[Opening PROVIDED DATA section]

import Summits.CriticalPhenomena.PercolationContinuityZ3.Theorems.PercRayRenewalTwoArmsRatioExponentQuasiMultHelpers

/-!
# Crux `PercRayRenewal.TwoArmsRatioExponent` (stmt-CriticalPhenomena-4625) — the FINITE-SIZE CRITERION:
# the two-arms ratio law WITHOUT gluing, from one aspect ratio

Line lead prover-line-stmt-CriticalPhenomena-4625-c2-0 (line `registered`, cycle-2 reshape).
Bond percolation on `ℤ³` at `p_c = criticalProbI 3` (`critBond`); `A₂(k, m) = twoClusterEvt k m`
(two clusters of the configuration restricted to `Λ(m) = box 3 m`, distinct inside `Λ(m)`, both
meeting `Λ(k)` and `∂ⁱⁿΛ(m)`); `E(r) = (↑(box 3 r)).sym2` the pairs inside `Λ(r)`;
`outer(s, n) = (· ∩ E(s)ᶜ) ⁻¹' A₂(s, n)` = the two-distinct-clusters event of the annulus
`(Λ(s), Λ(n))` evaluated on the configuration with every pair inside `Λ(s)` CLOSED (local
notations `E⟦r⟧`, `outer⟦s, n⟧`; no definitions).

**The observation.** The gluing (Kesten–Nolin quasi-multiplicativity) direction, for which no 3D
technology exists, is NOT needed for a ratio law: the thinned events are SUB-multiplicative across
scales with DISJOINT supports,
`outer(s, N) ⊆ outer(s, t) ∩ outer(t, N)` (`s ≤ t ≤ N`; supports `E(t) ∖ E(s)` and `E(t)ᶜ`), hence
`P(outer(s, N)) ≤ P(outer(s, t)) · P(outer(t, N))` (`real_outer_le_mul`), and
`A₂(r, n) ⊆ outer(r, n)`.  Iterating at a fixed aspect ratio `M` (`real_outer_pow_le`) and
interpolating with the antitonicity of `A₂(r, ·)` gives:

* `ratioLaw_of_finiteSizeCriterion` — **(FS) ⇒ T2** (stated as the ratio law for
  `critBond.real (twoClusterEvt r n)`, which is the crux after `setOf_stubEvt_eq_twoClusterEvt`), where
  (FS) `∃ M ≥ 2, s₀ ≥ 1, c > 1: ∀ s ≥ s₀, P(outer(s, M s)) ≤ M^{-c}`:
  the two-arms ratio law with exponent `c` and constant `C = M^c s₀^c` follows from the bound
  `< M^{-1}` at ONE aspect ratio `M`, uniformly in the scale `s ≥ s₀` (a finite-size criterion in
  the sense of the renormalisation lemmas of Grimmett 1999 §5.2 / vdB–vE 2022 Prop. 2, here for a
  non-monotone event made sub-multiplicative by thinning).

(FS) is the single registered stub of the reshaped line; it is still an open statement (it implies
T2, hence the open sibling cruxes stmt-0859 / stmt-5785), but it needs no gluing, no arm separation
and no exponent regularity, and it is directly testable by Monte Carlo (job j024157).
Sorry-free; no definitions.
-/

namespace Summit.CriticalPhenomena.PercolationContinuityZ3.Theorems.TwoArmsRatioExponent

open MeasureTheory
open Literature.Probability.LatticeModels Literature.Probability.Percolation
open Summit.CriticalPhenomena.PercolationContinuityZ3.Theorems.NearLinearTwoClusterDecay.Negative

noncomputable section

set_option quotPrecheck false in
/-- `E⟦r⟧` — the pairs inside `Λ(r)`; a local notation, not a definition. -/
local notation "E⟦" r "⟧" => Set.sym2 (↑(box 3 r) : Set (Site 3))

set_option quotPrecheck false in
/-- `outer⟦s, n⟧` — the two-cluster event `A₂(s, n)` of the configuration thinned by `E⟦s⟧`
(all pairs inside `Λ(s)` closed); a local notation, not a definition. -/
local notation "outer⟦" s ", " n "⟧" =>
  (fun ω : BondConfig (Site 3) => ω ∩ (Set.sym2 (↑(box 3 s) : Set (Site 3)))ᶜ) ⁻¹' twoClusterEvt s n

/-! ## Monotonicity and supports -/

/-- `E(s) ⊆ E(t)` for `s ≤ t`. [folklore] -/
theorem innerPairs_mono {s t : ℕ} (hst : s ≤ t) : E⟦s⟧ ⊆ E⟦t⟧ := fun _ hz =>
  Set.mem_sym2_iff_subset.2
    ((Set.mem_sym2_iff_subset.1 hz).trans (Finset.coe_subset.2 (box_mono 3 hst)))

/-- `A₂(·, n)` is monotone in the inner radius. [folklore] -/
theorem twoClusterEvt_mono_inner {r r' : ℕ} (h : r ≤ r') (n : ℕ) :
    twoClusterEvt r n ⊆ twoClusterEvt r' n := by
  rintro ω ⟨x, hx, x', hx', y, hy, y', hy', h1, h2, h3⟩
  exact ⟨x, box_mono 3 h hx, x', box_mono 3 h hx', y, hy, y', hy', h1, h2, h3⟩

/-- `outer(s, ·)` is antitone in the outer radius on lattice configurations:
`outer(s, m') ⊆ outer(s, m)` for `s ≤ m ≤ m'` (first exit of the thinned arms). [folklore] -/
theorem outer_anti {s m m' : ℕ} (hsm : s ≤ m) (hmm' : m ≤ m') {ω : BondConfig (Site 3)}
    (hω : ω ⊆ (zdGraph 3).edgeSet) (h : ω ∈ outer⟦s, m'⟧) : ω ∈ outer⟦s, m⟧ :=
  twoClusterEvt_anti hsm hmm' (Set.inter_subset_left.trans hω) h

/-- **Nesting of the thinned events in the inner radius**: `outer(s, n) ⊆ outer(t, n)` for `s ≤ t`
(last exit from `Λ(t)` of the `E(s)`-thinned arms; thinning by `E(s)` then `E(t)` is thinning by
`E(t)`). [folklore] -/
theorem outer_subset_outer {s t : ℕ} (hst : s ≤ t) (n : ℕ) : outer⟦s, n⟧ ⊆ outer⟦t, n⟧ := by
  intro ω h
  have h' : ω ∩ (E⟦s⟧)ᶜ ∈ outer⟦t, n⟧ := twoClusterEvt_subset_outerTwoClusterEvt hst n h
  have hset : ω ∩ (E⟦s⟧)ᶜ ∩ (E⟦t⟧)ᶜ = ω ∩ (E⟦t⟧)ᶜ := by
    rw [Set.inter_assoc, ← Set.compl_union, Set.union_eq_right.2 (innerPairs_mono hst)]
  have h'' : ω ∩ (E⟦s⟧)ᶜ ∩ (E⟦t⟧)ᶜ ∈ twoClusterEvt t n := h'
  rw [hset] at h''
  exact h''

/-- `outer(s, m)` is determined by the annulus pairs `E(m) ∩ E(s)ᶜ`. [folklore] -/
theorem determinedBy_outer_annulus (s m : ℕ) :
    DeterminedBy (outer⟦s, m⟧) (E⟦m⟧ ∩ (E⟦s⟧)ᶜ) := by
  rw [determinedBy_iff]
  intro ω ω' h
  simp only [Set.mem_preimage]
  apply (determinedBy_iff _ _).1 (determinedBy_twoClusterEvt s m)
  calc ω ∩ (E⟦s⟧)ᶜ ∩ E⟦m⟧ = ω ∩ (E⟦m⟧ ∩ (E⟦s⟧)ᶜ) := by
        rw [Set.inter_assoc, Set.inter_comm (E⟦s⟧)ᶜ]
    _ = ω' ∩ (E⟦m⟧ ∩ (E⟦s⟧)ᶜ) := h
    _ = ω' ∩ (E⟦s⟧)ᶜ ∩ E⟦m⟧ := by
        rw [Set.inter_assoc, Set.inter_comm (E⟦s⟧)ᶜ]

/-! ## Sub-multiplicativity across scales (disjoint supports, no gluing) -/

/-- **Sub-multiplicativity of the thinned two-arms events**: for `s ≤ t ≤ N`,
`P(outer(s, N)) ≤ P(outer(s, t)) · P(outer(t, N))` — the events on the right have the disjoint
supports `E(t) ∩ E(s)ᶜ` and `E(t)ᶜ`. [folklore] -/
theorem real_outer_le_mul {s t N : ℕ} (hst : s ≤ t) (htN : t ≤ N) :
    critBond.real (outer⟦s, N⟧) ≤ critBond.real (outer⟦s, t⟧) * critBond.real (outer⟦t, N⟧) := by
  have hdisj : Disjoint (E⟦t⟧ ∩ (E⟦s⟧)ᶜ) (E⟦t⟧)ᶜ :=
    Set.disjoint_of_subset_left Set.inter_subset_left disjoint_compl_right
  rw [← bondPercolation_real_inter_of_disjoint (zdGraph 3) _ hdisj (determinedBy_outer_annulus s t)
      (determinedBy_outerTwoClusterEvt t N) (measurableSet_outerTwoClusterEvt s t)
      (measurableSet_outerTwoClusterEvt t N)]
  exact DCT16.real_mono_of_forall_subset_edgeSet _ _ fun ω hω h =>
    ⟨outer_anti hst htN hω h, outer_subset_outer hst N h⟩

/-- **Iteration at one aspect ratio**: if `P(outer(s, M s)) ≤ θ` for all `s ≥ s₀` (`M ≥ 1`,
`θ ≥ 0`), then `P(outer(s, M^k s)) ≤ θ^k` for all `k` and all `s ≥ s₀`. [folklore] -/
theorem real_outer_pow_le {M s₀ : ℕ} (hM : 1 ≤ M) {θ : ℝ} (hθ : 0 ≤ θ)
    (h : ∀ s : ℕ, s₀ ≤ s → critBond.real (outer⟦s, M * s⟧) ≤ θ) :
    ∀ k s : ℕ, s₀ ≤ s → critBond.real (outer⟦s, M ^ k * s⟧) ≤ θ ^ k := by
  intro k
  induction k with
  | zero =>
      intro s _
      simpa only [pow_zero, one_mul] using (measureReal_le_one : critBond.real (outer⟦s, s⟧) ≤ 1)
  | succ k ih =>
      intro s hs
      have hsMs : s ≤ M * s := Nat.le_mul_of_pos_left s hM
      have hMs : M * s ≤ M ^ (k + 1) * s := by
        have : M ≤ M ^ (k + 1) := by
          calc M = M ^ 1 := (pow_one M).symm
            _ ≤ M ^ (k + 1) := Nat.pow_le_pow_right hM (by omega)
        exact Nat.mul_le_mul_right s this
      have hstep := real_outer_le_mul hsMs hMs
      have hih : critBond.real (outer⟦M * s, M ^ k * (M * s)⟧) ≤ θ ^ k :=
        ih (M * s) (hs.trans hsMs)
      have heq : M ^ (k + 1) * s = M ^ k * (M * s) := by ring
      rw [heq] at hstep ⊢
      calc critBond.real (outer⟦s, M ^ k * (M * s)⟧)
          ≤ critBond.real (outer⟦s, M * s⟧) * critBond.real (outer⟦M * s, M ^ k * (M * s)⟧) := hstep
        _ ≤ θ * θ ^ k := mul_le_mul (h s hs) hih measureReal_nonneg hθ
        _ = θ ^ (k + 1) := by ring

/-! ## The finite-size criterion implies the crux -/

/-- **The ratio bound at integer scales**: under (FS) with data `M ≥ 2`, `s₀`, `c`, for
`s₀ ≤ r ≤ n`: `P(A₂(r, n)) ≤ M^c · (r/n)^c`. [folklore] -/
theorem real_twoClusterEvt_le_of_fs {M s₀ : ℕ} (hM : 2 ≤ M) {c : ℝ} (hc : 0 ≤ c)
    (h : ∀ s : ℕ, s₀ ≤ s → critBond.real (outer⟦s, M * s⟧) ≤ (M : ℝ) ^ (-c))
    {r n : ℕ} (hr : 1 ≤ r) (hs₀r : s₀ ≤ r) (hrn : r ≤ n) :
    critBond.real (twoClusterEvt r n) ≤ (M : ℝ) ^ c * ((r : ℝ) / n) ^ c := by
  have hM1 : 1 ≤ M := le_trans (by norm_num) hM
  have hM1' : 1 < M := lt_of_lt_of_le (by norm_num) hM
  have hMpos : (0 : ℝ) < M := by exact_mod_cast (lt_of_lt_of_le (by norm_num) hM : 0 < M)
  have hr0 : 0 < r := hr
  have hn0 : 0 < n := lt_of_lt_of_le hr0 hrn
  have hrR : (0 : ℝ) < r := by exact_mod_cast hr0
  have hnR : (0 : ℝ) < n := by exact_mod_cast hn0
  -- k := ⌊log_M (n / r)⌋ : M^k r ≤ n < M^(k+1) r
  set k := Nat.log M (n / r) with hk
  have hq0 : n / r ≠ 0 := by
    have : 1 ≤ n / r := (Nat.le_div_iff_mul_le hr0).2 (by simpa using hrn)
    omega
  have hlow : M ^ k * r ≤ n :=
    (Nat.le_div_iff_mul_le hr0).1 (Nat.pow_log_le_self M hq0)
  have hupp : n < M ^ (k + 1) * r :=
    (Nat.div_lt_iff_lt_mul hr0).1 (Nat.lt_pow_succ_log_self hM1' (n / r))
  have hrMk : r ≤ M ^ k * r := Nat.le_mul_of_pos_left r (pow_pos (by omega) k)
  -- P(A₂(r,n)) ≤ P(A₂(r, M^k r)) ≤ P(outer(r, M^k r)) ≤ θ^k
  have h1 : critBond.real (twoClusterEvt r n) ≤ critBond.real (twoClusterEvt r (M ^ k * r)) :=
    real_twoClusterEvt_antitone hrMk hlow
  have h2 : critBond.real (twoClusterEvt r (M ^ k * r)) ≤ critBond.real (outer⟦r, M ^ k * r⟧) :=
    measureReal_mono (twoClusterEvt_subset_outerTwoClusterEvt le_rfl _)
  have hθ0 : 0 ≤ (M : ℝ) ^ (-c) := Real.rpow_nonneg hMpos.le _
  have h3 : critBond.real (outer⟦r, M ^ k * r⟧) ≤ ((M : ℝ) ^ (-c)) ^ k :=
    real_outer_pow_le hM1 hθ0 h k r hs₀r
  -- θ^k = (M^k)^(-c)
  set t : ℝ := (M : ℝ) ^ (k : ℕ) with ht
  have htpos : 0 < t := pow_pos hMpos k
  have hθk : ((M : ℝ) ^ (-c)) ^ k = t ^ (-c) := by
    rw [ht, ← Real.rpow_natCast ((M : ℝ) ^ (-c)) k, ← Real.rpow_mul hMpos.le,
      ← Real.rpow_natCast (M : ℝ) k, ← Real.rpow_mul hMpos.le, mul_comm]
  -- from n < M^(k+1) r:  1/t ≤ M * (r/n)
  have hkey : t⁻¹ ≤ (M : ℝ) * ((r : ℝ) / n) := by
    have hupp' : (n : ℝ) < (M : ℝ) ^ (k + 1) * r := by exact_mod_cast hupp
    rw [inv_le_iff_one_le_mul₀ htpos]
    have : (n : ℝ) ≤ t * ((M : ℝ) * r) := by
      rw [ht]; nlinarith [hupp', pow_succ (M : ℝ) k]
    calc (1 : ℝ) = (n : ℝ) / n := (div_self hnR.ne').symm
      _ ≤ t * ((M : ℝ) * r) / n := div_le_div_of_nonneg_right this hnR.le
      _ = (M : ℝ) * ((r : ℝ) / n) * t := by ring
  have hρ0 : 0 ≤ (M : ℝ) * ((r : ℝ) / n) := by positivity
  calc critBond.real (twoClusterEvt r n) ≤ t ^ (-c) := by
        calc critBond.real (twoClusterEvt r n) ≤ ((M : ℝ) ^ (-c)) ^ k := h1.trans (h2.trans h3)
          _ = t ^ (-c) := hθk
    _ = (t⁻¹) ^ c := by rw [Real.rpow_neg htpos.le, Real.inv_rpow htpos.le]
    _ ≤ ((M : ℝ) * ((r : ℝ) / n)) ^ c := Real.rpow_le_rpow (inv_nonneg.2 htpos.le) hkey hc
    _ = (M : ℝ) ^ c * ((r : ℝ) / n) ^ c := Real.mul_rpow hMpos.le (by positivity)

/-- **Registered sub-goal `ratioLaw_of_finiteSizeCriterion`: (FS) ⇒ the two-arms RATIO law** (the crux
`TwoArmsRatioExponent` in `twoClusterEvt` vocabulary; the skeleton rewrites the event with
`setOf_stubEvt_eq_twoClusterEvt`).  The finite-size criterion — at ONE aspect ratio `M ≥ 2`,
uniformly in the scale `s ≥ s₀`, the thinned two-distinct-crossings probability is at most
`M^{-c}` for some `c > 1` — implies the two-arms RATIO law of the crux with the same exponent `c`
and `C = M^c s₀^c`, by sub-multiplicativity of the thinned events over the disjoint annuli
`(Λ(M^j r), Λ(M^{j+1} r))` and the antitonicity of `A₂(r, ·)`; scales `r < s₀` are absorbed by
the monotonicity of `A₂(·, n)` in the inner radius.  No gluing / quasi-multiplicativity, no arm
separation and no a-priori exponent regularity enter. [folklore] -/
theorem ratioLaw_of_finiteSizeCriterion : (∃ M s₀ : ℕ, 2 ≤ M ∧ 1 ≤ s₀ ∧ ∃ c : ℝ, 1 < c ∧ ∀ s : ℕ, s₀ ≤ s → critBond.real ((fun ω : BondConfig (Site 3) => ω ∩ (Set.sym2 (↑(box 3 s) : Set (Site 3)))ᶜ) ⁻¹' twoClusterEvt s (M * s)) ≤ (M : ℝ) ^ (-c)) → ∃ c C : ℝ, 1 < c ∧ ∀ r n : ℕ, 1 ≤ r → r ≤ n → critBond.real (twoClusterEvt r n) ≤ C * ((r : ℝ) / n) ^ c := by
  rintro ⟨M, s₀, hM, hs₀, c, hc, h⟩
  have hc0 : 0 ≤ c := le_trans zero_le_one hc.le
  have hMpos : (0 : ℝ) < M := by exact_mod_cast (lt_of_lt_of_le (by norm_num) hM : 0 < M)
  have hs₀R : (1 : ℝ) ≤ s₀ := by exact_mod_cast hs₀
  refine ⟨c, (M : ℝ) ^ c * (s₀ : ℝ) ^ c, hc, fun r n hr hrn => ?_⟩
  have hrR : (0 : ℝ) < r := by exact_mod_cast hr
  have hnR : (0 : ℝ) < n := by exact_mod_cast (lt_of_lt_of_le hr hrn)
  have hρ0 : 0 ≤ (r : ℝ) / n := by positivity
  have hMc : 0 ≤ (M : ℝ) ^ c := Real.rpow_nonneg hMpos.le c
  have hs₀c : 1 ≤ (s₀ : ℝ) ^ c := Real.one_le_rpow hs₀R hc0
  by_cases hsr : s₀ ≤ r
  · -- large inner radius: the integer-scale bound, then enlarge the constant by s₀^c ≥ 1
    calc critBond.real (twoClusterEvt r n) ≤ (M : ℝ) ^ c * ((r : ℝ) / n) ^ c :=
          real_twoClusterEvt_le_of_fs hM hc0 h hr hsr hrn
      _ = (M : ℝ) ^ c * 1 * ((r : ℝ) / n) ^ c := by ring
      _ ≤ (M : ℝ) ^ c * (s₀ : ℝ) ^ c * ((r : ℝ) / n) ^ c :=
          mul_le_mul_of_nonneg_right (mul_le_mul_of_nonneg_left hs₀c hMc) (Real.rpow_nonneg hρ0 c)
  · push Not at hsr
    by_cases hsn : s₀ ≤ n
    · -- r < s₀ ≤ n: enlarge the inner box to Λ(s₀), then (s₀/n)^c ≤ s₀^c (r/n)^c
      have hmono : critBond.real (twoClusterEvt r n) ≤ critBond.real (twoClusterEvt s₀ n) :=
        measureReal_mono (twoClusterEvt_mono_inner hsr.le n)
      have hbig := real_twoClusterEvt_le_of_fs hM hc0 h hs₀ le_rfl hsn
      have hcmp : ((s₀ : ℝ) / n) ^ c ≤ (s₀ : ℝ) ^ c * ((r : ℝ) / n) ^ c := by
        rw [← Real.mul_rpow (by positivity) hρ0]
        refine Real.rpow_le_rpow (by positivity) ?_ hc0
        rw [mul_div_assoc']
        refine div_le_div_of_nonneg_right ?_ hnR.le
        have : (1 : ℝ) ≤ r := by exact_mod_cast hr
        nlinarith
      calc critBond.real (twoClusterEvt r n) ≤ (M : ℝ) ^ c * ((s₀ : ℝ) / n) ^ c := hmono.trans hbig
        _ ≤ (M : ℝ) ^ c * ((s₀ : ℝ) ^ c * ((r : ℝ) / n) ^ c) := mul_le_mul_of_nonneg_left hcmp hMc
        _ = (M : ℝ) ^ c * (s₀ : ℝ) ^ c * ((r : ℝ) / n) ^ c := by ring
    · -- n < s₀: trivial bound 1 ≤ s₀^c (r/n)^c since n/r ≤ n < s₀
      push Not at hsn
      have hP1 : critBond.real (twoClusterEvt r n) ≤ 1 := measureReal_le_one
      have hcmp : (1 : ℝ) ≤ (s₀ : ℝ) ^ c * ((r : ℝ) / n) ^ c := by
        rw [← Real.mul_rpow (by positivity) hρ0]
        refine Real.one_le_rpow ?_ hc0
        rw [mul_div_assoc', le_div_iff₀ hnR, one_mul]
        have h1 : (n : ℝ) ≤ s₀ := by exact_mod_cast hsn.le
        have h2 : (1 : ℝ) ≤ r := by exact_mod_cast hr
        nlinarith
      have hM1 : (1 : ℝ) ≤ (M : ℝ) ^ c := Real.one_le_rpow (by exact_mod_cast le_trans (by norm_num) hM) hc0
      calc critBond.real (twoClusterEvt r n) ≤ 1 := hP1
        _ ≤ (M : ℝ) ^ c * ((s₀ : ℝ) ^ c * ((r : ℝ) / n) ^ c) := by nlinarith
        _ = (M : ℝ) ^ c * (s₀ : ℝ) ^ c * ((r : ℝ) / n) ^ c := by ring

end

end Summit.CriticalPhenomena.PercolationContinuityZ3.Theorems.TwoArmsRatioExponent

[Closing PROVIDED DATA section]

- **PROBLEM DETAILS**: What is the number of lines in the data that hold the string "aspect"? Answer with the number only.

- **SOLUTION TO THIS PROBLEM**: 5